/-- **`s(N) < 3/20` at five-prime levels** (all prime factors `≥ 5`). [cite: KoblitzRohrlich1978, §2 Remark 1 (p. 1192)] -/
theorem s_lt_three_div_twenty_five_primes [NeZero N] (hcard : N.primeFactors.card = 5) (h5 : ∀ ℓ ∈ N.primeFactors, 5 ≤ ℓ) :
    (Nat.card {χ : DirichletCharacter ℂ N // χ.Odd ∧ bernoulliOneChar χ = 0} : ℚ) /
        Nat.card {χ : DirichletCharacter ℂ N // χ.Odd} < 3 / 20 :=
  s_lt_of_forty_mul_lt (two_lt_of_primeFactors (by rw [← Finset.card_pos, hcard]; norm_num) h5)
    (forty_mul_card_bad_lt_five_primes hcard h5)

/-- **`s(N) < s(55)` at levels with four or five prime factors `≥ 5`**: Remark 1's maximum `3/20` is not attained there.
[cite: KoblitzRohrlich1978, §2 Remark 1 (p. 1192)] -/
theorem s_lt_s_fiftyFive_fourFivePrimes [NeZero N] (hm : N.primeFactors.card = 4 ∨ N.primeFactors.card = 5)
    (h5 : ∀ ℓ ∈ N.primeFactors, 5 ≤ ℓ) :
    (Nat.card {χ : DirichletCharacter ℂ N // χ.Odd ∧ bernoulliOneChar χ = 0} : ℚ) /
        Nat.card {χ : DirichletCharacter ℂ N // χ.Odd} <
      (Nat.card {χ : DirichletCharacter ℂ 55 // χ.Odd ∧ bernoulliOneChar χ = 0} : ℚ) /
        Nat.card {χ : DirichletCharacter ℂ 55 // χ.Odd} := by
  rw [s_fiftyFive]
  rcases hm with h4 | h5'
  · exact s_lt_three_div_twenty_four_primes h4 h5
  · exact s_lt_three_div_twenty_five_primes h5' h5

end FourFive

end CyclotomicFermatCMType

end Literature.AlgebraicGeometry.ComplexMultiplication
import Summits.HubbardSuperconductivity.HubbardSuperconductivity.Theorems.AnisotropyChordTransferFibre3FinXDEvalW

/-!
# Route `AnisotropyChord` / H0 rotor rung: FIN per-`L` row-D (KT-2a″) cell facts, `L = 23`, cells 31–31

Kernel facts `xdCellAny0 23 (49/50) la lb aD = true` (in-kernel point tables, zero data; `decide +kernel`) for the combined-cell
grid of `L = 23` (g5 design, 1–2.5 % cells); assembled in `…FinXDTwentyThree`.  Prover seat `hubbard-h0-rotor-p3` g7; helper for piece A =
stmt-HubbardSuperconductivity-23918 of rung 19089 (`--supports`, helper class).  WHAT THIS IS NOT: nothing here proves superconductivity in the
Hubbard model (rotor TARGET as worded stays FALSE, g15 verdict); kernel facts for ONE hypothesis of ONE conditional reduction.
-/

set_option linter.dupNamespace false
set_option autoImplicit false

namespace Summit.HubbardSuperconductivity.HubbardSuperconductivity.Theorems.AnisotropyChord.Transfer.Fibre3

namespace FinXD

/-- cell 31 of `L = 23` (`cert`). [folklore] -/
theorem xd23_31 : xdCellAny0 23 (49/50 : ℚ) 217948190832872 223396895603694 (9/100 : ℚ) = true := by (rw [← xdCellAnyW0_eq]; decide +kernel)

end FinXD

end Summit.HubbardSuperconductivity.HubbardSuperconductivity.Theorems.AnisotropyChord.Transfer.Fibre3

::::::

Assignment
Using the records above as the source, restate each line verbatim.

Answer for the task
/-- **`s(N) < 3/20` at five-prime levels** (all prime factors `≥ 5`). [cite: KoblitzRohrlich1978, §2 Remark 1 (p. 1192)] -/
theorem s_lt_three_div_twenty_five_primes [NeZero N] (hcard : N.primeFactors.card = 5) (h5 : ∀ ℓ ∈ N.primeFactors, 5 ≤ ℓ) :
    (Nat.card {χ : DirichletCharacter ℂ N // χ.Odd ∧ bernoulliOneChar χ = 0} : ℚ) /
        Nat.card {χ : DirichletCharacter ℂ N // χ.Odd} < 3 / 20 :=
  s_lt_of_forty_mul_lt (two_lt_of_primeFactors (by rw [← Finset.card_pos, hcard]; norm_num) h5)
    (forty_mul_card_bad_lt_five_primes hcard h5)

/-- **`s(N) < s(55)` at levels with four or five prime factors `≥ 5`**: Remark 1's maximum `3/20` is not attained there.
[cite: KoblitzRohrlich1978, §2 Remark 1 (p. 1192)] -/
theorem s_lt_s_fiftyFive_fourFivePrimes [NeZero N] (hm : N.primeFactors.card = 4 ∨ N.primeFactors.card = 5)
    (h5 : ∀ ℓ ∈ N.primeFactors, 5 ≤ ℓ) :
    (Nat.card {χ : DirichletCharacter ℂ N // χ.Odd ∧ bernoulliOneChar χ = 0} : ℚ) /
        Nat.card {χ : DirichletCharacter ℂ N // χ.Odd} <
      (Nat.card {χ : DirichletCharacter ℂ 55 // χ.Odd ∧ bernoulliOneChar χ = 0} : ℚ) /
        Nat.card {χ : DirichletCharacter ℂ 55 // χ.Odd} := by
  rw [s_fiftyFive]
  rcases hm with h4 | h5'
  · exact s_lt_three_div_twenty_four_primes h4 h5
  · exact s_lt_three_div_twenty_five_primes h5' h5

end FourFive

end CyclotomicFermatCMType

end Literature.AlgebraicGeometry.ComplexMultiplication
import Summits.HubbardSuperconductivity.HubbardSuperconductivity.Theorems.AnisotropyChordTransferFibre3FinXDEvalW

/-!
# Route `AnisotropyChord` / H0 rotor rung: FIN per-`L` row-D (KT-2a″) cell facts, `L = 23`, cells 31–31

Kernel facts `xdCellAny0 23 (49/50) la lb aD = true` (in-kernel point tables, zero data; `decide +kernel`) for the combined-cell
grid of `L = 23` (g5 design, 1–2.5 % cells); assembled in `…FinXDTwentyThree`.  Prover seat `hubbard-h0-rotor-p3` g7; helper for piece A =
stmt-HubbardSuperconductivity-23918 of rung 19089 (`--supports`, helper class).  WHAT THIS IS NOT: nothing here proves superconductivity in the
Hubbard model (rotor TARGET as worded stays FALSE, g15 verdict); kernel facts for ONE hypothesis of ONE conditional reduction.
-/

set_option linter.dupNamespace false
set_option autoImplicit false

namespace Summit.HubbardSuperconductivity.HubbardSuperconductivity.Theorems.AnisotropyChord.Transfer.Fibre3

namespace FinXD

/-- cell 31 of `L = 23` (`cert`). [folklore] -/
theorem xd23_31 : xdCellAny0 23 (49/50 : ℚ) 217948190832872 223396895603694 (9/100 : ℚ) = true := by (rw [← xdCellAnyW0_eq]; decide +kernel)

end FinXD

end Summit.HubbardSuperconductivity.HubbardSuperconductivity.Theorems.AnisotropyChord.Transfer.Fibre3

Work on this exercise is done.